No mere courtroom saga, Made in America dedicates more than a third of its epic runtime to the world before June 12, 1994, the night Nicole Brown Simpson and Ron Goldman were murdered in Brentwood, California. It’s about O.J. the star running back, who ran through defenses like “foreign water through a tourist.” He broke many color barriers on the road to mainstream stardom, yet he never joined any civil-right cause. Overhearing a woman say, “Look, there’s O.J. sitting with all those ni**ers,” Simpson responds, “She knew I wasn’t black. She saw me as O.J.”

This is also the story of LA—the Watts riots and police entitlement, civil-rights violations and wrongful deaths, the Rodney King verdict and a city on fire. Simpson, who spent his whole life trying to be colorless, if not white, was suddenly presented as a civil-rights hero. His defense team, playing to a black jury, even redecorated Simpson’s home by replacing photos of white friends with those of black people. “If we had had a Latin jury,” says defense attorney Carl E. Douglas, “we’d have had a picture of him in a sombrero. There would have been a mariachi band out front.”
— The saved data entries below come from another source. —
/-- `t ↦ Θ̄¹_R(E t²)` is interval integrable (bounded by `¼`, measurable), `E ≥ 0`. -/
theorem k2r_ref_K1_Tb_comp_intervalIntegrable {R E : ℝ} (hR : 0 < R) (hE : 0 ≤ E) (a b : ℝ) :
    IntervalIntegrable (fun t => (∫ y in Set.Ioi (E * t ^ 2), Real.sqrt y * ((1 + y) ^ 4)⁻¹ * Real.exp (-y / R))) volume a b := by
  refine (Measure.integrableOn_of_bounded (s := uIcc a b) ?_ ?_ (M := 1 / 4) ?_).intervalIntegrable
  · exact measure_Icc_lt_top.ne
  · exact ((k2r_ref_K1_measurable_Tb hR).comp (by fun_prop)).aestronglyMeasurable
  · refine ae_of_all _ fun t => ?_
    have h0 : 0 ≤ E * t ^ 2 := by positivity
    rw [Real.norm_eq_abs, abs_of_nonneg (k2r_ref_K1_Tb_nonneg R _)]
    exact k2r_ref_K1_Tb_le_quarter hR h0

/-! ### Decomposition of the reduced dual gain integral -/

/-- **Decomposition of the reduced dual gain.** For `E > 0`, splitting `h = (·)₊ + r₁` with
`0 ≤ r₁(a) ≤ e^{-a²/2}` and using `∫₀¹ t³e^{-E(1-t²)/2}dt` explicitly:
`∫_{-1}^{1} t² e^{-E(1-t²)/2} h(√E t) Θ̄¹_R(Et²) dt = √E (Θ̄¹_R(E)·J₃(E) + D) + I₂` with
`0 ≤ D ≤ (1+E/2)⁻³/E + E e^{-E/4}/2` and `|I₂| ≤ e^{-E/2}/2`. -/
theorem k2r_ref_K1_gain_decomp {h : ℝ → ℝ} (hc : Continuous h)
    (hh : ∀ a, 0 ≤ h a - max a 0 ∧ h a - max a 0 ≤ Real.exp (-a ^ 2 / 2)) {R E : ℝ} (hR : 0 < R)
    (hE : 0 < E) :
    ∃ D I₂ : ℝ, 0 ≤ D ∧ D ≤ (1 / 2) * ((1 + E / 2) ^ 3)⁻¹ * (2 / E) + E * Real.exp (-(E / 4)) / 2 ∧
      |I₂| ≤ Real.exp (-(E / 2)) / 2 ∧
      (∫ t in (-1:ℝ)..1, t ^ 2 * Real.exp (-(E * (1 - t ^ 2)) / 2) * h (Real.sqrt E * t) *
          (∫ y in Set.Ioi (E * t ^ 2), Real.sqrt y * ((1 + y) ^ 4)⁻¹ * Real.exp (-y / R)))
        = Real.sqrt E * ((∫ y in Set.Ioi E, Real.sqrt y * ((1 + y) ^ 4)⁻¹ * Real.exp (-y / R)) * (1 / E - 2 / E ^ 2 + 2 * Real.exp (-E / 2) / E ^ 2) + D)
          + I₂ := by
  have hΘi := k2r_ref_K1_Tb_comp_intervalIntegrable hR hE.le
  have hmaxc : Continuous fun t : ℝ => max (Real.sqrt E * t) 0 :=
    (continuous_const.mul continuous_id).max continuous_const
  -- the two pieces of the integrand
  have hF₁ : ∀ a b : ℝ, IntervalIntegrable (fun t => (t ^ 2 * Real.exp (-(E * (1 - t ^ 2)) / 2) *
      max (Real.sqrt E * t) 0) * (∫ y in Set.Ioi (E * t ^ 2), Real.sqrt y * ((1 + y) ^ 4)⁻¹ * Real.exp (-y / R))) volume a b := fun a b =>
    (hΘi a b).continuousOn_mul (Continuous.continuousOn (by fun_prop))
  have hF₂ : IntervalIntegrable (fun t => (t ^ 2 * Real.exp (-(E * (1 - t ^ 2)) / 2) *
      (h (Real.sqrt E * t) - max (Real.sqrt E * t) 0)) * (∫ y in Set.Ioi (E * t ^ 2), Real.sqrt y * ((1 + y) ^ 4)⁻¹ * Real.exp (-y / R))) volume (-1) 1 :=
    (hΘi _ _).continuousOn_mul (Continuous.continuousOn (by fun_prop))
  have hF₃ : IntervalIntegrable (fun t => (t ^ 3 * Real.exp (-(E * (1 - t ^ 2)) / 2)) *
      (∫ y in Set.Ioi (E * t ^ 2), Real.sqrt y * ((1 + y) ^ 4)⁻¹ * Real.exp (-y / R))) volume 0 1 :=
    (hΘi _ _).continuousOn_mul (Continuous.continuousOn (by fun_prop))
  have hF₄ : IntervalIntegrable (fun t => (t ^ 3 * Real.exp (-(E * (1 - t ^ 2)) / 2)) *
      ((∫ y in Set.Ioi (E * t ^ 2), Real.sqrt y * ((1 + y) ^ 4)⁻¹ * Real.exp (-y / R)) - (∫ y in Set.Ioi E, Real.sqrt y * ((1 + y) ^ 4)⁻¹ * Real.exp (-y / R)))) volume 0 1 := by
    have : IntervalIntegrable (fun t => (t ^ 3 * Real.exp (-(E * (1 - t ^ 2)) / 2)) *
        (∫ y in Set.Ioi E, Real.sqrt y * ((1 + y) ^ 4)⁻¹ * Real.exp (-y / R))) volume 0 1 := Continuous.intervalIntegrable (by fun_prop) _ _
    simpa [mul_sub] using hF₃.sub this
  -- Step 1: split h = (·)₊ + r₁
  have hsplit : (∫ t in (-1:ℝ)..1, t ^ 2 * Real.exp (-(E * (1 - t ^ 2)) / 2) * h (Real.sqrt E * t) *
        (∫ y in Set.Ioi (E * t ^ 2), Real.sqrt y * ((1 + y) ^ 4)⁻¹ * Real.exp (-y / R)))
      = (∫ t in (-1:ℝ)..1, (t ^ 2 * Real.exp (-(E * (1 - t ^ 2)) / 2) * max (Real.sqrt E * t) 0) *
          (∫ y in Set.Ioi (E * t ^ 2), Real.sqrt y * ((1 + y) ^ 4)⁻¹ * Real.exp (-y / R)))
        + ∫ t in (-1:ℝ)..1, (t ^ 2 * Real.exp (-(E * (1 - t ^ 2)) / 2) *
          (h (Real.sqrt E * t) - max (Real.sqrt E * t) 0)) * (∫ y in Set.Ioi (E * t ^ 2), Real.sqrt y * ((1 + y) ^ 4)⁻¹ * Real.exp (-y / R)) := by
    rw [← intervalIntegral.integral_add (hF₁ _ _) hF₂]
    refine intervalIntegral.integral_congr fun t _ => ?_
    ring
  -- Step 2: the `(·)₊` piece lives on `[0, 1]`
  have hneg : (∫ t in (-1:ℝ)..0, (t ^ 2 * Real.exp (-(E * (1 - t ^ 2)) / 2) * max (Real.sqrt E * t) 0) *
      (∫ y in Set.Ioi (E * t ^ 2), Real.sqrt y * ((1 + y) ^ 4)⁻¹ * Real.exp (-y / R))) = 0 := by
    rw [intervalIntegral.integral_congr (g := fun _ => (0:ℝ)) ?_, intervalIntegral.integral_zero]
    intro t ht
    rw [uIcc_of_le (by norm_num)] at ht
    have : max (Real.sqrt E * t) 0 = 0 :=
      max_eq_right (mul_nonpos_of_nonneg_of_nonpos (Real.sqrt_nonneg E) ht.2)
    simp [this]
  have hpos : (∫ t in (0:ℝ)..1, (t ^ 2 * Real.exp (-(E * (1 - t ^ 2)) / 2) * max (Real.sqrt E * t) 0) *
      (∫ y in Set.Ioi (E * t ^ 2), Real.sqrt y * ((1 + y) ^ 4)⁻¹ * Real.exp (-y / R)))
      = Real.sqrt E * ∫ t in (0:ℝ)..1, (t ^ 3 * Real.exp (-(E * (1 - t ^ 2)) / 2)) *
          (∫ y in Set.Ioi (E * t ^ 2), Real.sqrt y * ((1 + y) ^ 4)⁻¹ * Real.exp (-y / R)) := by
    rw [← intervalIntegral.integral_const_mul]
    refine intervalIntegral.integral_congr fun t ht => ?_
    rw [uIcc_of_le zero_le_one] at ht
    have : max (Real.sqrt E * t) 0 = Real.sqrt E * t := max_eq_left (by
      have := ht.1; positivity)
    simp only [this]; ring
  have h01 : (∫ t in (-1:ℝ)..1, (t ^ 2 * Real.exp (-(E * (1 - t ^ 2)) / 2) * max (Real.sqrt E * t) 0) *
      (∫ y in Set.Ioi (E * t ^ 2), Real.sqrt y * ((1 + y) ^ 4)⁻¹ * Real.exp (-y / R)))
      = Real.sqrt E * ∫ t in (0:ℝ)..1, (t ^ 3 * Real.exp (-(E * (1 - t ^ 2)) / 2)) *
          (∫ y in Set.Ioi (E * t ^ 2), Real.sqrt y * ((1 + y) ^ 4)⁻¹ * Real.exp (-y / R)) := by
    rw [← intervalIntegral.integral_add_adjacent_intervals (hF₁ (-1) 0) (hF₁ 0 1), hneg, zero_add, hpos]
  -- Step 3: freeze `Θ̄(E t²)` at `t = 1`
  have hmain : (∫ t in (0:ℝ)..1, (t ^ 3 * Real.exp (-(E * (1 - t ^ 2)) / 2)) * (∫ y in Set.Ioi (E * t ^ 2), Real.sqrt y * ((1 + y) ^ 4)⁻¹ * Real.exp (-y / R)))
      = (∫ y in Set.Ioi E, Real.sqrt y * ((1 + y) ^ 4)⁻¹ * Real.exp (-y / R)) * (1 / E - 2 / E ^ 2 + 2 * Real.exp (-E / 2) / E ^ 2)
        + ∫ t in (0:ℝ)..1, (t ^ 3 * Real.exp (-(E * (1 - t ^ 2)) / 2)) *
            ((∫ y in Set.Ioi (E * t ^ 2), Real.sqrt y * ((1 + y) ^ 4)⁻¹ * Real.exp (-y / R)) - (∫ y in Set.Ioi E, Real.sqrt y * ((1 + y) ^ 4)⁻¹ * Real.exp (-y / R))) := by
    rw [← k2r_ref_K1_J3 hE.ne', ← intervalIntegral.integral_const_mul,
      ← intervalIntegral.integral_add (Continuous.intervalIntegrable (by fun_prop) _ _) hF₄]
    refine intervalIntegral.integral_congr fun t _ => ?_
    ring
  -- Step 4: bounds on D
  set D := ∫ t in (0:ℝ)..1, (t ^ 3 * Real.exp (-(E * (1 - t ^ 2)) / 2)) *
            ((∫ y in Set.Ioi (E * t ^ 2), Real.sqrt y * ((1 + y) ^ 4)⁻¹ * Real.exp (-y / R)) - (∫ y in Set.Ioi E, Real.sqrt y * ((1 + y) ^ 4)⁻¹ * Real.exp (-y / R))) with hDdef
  have hΔ0 : ∀ t ∈ Icc (0:ℝ) 1, 0 ≤ (∫ y in Set.Ioi (E * t ^ 2), Real.sqrt y * ((1 + y) ^ 4)⁻¹ * Real.exp (-y / R)) - (∫ y in Set.Ioi E, Real.sqrt y * ((1 + y) ^ 4)⁻¹ * Real.exp (-y / R)) := by
    intro t ht
    have ht2 : t ^ 2 ≤ 1 := by nlinarith [ht.1, ht.2]
    exact sub_nonneg.mpr (k2r_ref_K1_Tb_antitone hR (by nlinarith))
  have hD0 : 0 ≤ D := by
    apply intervalIntegral.integral_nonneg zero_le_one
    intro t ht
    have := ht.1
    have := hΔ0 t ht
    positivity
  have hptw : ∀ t ∈ Icc (0:ℝ) 1, (t ^ 3 * Real.exp (-(E * (1 - t ^ 2)) / 2)) *
      ((∫ y in Set.Ioi (E * t ^ 2), Real.sqrt y * ((1 + y) ^ 4)⁻¹ * Real.exp (-y / R)) - (∫ y in Set.Ioi E, Real.sqrt y * ((1 + y) ^ 4)⁻¹ * Real.exp (-y / R)))
      ≤ (1 / 2) * ((1 + E / 2) ^ 3)⁻¹ * (t * (E * (1 - t ^ 2)) * Real.exp (-(E * (1 - t ^ 2)) / 2))
        + E * Real.exp (-(E / 4)) / 2 := by
    intro t ht
    obtain ⟨ht0, ht1⟩ := ht
    have ht2 : t ^ 2 ≤ 1 := by nlinarith
    have hEt : 0 ≤ E * t ^ 2 := by positivity
    have hEt' : E * t ^ 2 ≤ E := by nlinarith
    have hinc := k2r_ref_K1_Tb_sub_le hR hEt hEt'
    have hΔ := hΔ0 t ⟨ht0, ht1⟩
    have hA0 : 0 ≤ (1 / 2) * ((1 + E / 2) ^ 3)⁻¹ * (t * (E * (1 - t ^ 2)) *
        Real.exp (-(E * (1 - t ^ 2)) / 2)) := by
      have : 0 ≤ 1 - t ^ 2 := by linarith
      positivity
    have hB0 : 0 ≤ E * Real.exp (-(E / 4)) / 2 := by positivity
    rcases le_or_gt (1 / 2) (t ^ 2) with hcase | hcase
    · have h3 : ((1 + E * t ^ 2) ^ 3)⁻¹ ≤ ((1 + E / 2) ^ 3)⁻¹ := by
        apply inv_anti₀ (by positivity)
        gcongr
        nlinarith
      have ht3 : t ^ 3 ≤ t := by nlinarith
      calc (t ^ 3 * Real.exp (-(E * (1 - t ^ 2)) / 2)) * ((∫ y in Set.Ioi (E * t ^ 2), Real.sqrt y * ((1 + y) ^ 4)⁻¹ * Real.exp (-y / R)) - (∫ y in Set.Ioi E, Real.sqrt y * ((1 + y) ^ 4)⁻¹ * Real.exp (-y / R)))
          ≤ (t * Real.exp (-(E * (1 - t ^ 2)) / 2)) *
              ((E - E * t ^ 2) * ((1 / 2) * ((1 + E * t ^ 2) ^ 3)⁻¹)) := by gcongr
        _ ≤ (t * Real.exp (-(E * (1 - t ^ 2)) / 2)) *
              ((E - E * t ^ 2) * ((1 / 2) * ((1 + E / 2) ^ 3)⁻¹)) := by
            have : 0 ≤ E - E * t ^ 2 := by linarith
            gcongr
        _ = (1 / 2) * ((1 + E / 2) ^ 3)⁻¹ * (t * (E * (1 - t ^ 2)) * Real.exp (-(E * (1 - t ^ 2)) / 2)) := by
            ring
        _ ≤ _ := le_add_of_nonneg_right hB0
    · have hex4 : Real.exp (-(E * (1 - t ^ 2)) / 2) ≤ Real.exp (-(E / 4)) := by
        rw [Real.exp_le_exp]; nlinarith
      have hΔ2 : (∫ y in Set.Ioi (E * t ^ 2), Real.sqrt y * ((1 + y) ^ 4)⁻¹ * Real.exp (-y / R)) - (∫ y in Set.Ioi E, Real.sqrt y * ((1 + y) ^ 4)⁻¹ * Real.exp (-y / R)) ≤ E / 2 := by
        refine hinc.trans ?_
        have h4 : ((1 + E * t ^ 2) ^ 3)⁻¹ ≤ 1 :=
          inv_le_one_of_one_le₀ (one_le_pow₀ (by linarith : (1:ℝ) ≤ 1 + E * t ^ 2))
        calc (E - E * t ^ 2) * ((1 / 2) * ((1 + E * t ^ 2) ^ 3)⁻¹) ≤ E * ((1 / 2) * 1) := by
              gcongr
              linarith
          _ = E / 2 := by ring
      have ht3 : t ^ 3 ≤ 1 := pow_le_one₀ ht0 ht1
      calc (t ^ 3 * Real.exp (-(E * (1 - t ^ 2)) / 2)) * ((∫ y in Set.Ioi (E * t ^ 2), Real.sqrt y * ((1 + y) ^ 4)⁻¹ * Real.exp (-y / R)) - (∫ y in Set.Ioi E, Real.sqrt y * ((1 + y) ^ 4)⁻¹ * Real.exp (-y / R)))
          ≤ (1 * Real.exp (-(E / 4))) * (E / 2) := by gcongr
        _ = E * Real.exp (-(E / 4)) / 2 := by ring
        _ ≤ _ := le_add_of_nonneg_left hA0
  have hDle : D ≤ (1 / 2) * ((1 + E / 2) ^ 3)⁻¹ * (2 / E) + E * Real.exp (-(E / 4)) / 2 := by
    have hKi : IntervalIntegrable (fun t => t * (E * (1 - t ^ 2)) * Real.exp (-(E * (1 - t ^ 2)) / 2))
        volume 0 1 := Continuous.intervalIntegrable (by fun_prop) _ _
    calc D ≤ ∫ t in (0:ℝ)..1, ((1 / 2) * ((1 + E / 2) ^ 3)⁻¹ *
          (t * (E * (1 - t ^ 2)) * Real.exp (-(E * (1 - t ^ 2)) / 2)) + E * Real.exp (-(E / 4)) / 2) :=
          intervalIntegral.integral_mono_on zero_le_one hF₄
            ((hKi.const_mul _).add (Continuous.intervalIntegrable (by fun_prop) _ _)) hptw
      _ = (1 / 2) * ((1 + E / 2) ^ 3)⁻¹ *
            (∫ t in (0:ℝ)..1, t * (E * (1 - t ^ 2)) * Real.exp (-(E * (1 - t ^ 2)) / 2))
          + E * Real.exp (-(E / 4)) / 2 := by
          rw [intervalIntegral.integral_add (hKi.const_mul _) (Continuous.intervalIntegrable (by fun_prop) _ _),
            intervalIntegral.integral_const_mul, intervalIntegral.integral_const]
          simp
      _ ≤ (1 / 2) * ((1 + E / 2) ^ 3)⁻¹ * (2 / E) + E * Real.exp (-(E / 4)) / 2 := by
          gcongr; exact k2r_ref_K1_Kint_le hE
  -- Step 5: the `r₁` piece is exponentially small
  set I₂ := ∫ t in (-1:ℝ)..1, (t ^ 2 * Real.exp (-(E * (1 - t ^ 2)) / 2) *
          (h (Real.sqrt E * t) - max (Real.sqrt E * t) 0)) * (∫ y in Set.Ioi (E * t ^ 2), Real.sqrt y * ((1 + y) ^ 4)⁻¹ * Real.exp (-y / R)) with hI₂def
  have hI₂ : |I₂| ≤ Real.exp (-(E / 2)) / 2 := by
    have key := intervalIntegral.norm_integral_le_of_norm_le_const (a := (-1:ℝ)) (b := 1)
      (C := Real.exp (-(E / 2)) / 4)
      (f := fun t => (t ^ 2 * Real.exp (-(E * (1 - t ^ 2)) / 2) *
          (h (Real.sqrt E * t) - max (Real.sqrt E * t) 0)) * (∫ y in Set.Ioi (E * t ^ 2), Real.sqrt y * ((1 + y) ^ 4)⁻¹ * Real.exp (-y / R))) ?_
    · rw [Real.norm_eq_abs] at key
      calc |I₂| ≤ Real.exp (-(E / 2)) / 4 * |1 - (-1)| := key
        _ = Real.exp (-(E / 2)) / 2 := by norm_num; ring
    · intro t ht
      obtain ⟨hr0, hr1⟩ := hh (Real.sqrt E * t)
      have ht2 : t ^ 2 ≤ 1 := by
        rw [uIoc_of_le (by norm_num)] at ht
        nlinarith [ht.1, ht.2]
      have hEt : 0 ≤ E * t ^ 2 := by positivity
      have hΘ0 := k2r_ref_K1_Tb_nonneg R (E * t ^ 2)
      have hΘ1 := k2r_ref_K1_Tb_le_quarter hR hEt
      have hprod : Real.exp (-(E * (1 - t ^ 2)) / 2) * Real.exp (-(Real.sqrt E * t) ^ 2 / 2)
          = Real.exp (-(E / 2)) := by
        rw [← Real.exp_add]; congr 1; rw [mul_pow, Real.sq_sqrt hE.le]; ring
      rw [Real.norm_eq_abs, abs_of_nonneg (by positivity)]
      calc t ^ 2 * Real.exp (-(E * (1 - t ^ 2)) / 2) * (h (Real.sqrt E * t) - max (Real.sqrt E * t) 0) *
            (∫ y in Set.Ioi (E * t ^ 2), Real.sqrt y * ((1 + y) ^ 4)⁻¹ * Real.exp (-y / R))
          ≤ 1 * Real.exp (-(E * (1 - t ^ 2)) / 2) * Real.exp (-(Real.sqrt E * t) ^ 2 / 2) * (1 / 4) := by
            gcongr
        _ = Real.exp (-(E / 2)) / 4 := by rw [one_mul, hprod]; ring
  refine ⟨D, I₂, hD0, hDle, hI₂, ?_⟩
  rw [hsplit, h01, hmain]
Such candor makes Made in America feel revealing. Twenty years is time enough for people to let their guard down, and though defense players like F. Lee Bailey and Barry Scheck maintain their poker faces, most interviewees (Marcia Clark, the jurors) earn your respect even when they piss you off. Even Mark Fuhrman comes off as … well, not sympathetic, but perhaps a tad admirable just for being present and accountable.

After the trial, Simpson went on to snort coke with strippers and small-time thugs on the sets of bad rap videos, with a laughably botched deal over sports memorabilia leading to his current incarceration. The final section of Made in America plays like a sub-regional, dinner-theater performance of Goodfellas, and it’s absolutely heartbreaking. No one in this story does the right thing (even Ron Goldman’s parents lose face), and when anyone tries, those efforts are wasted on an undeserving egomaniac, a man who, in the words of one pastor, “did more to hurt young African-American men and boys by putting on this charade.” It’s a true American tragedy.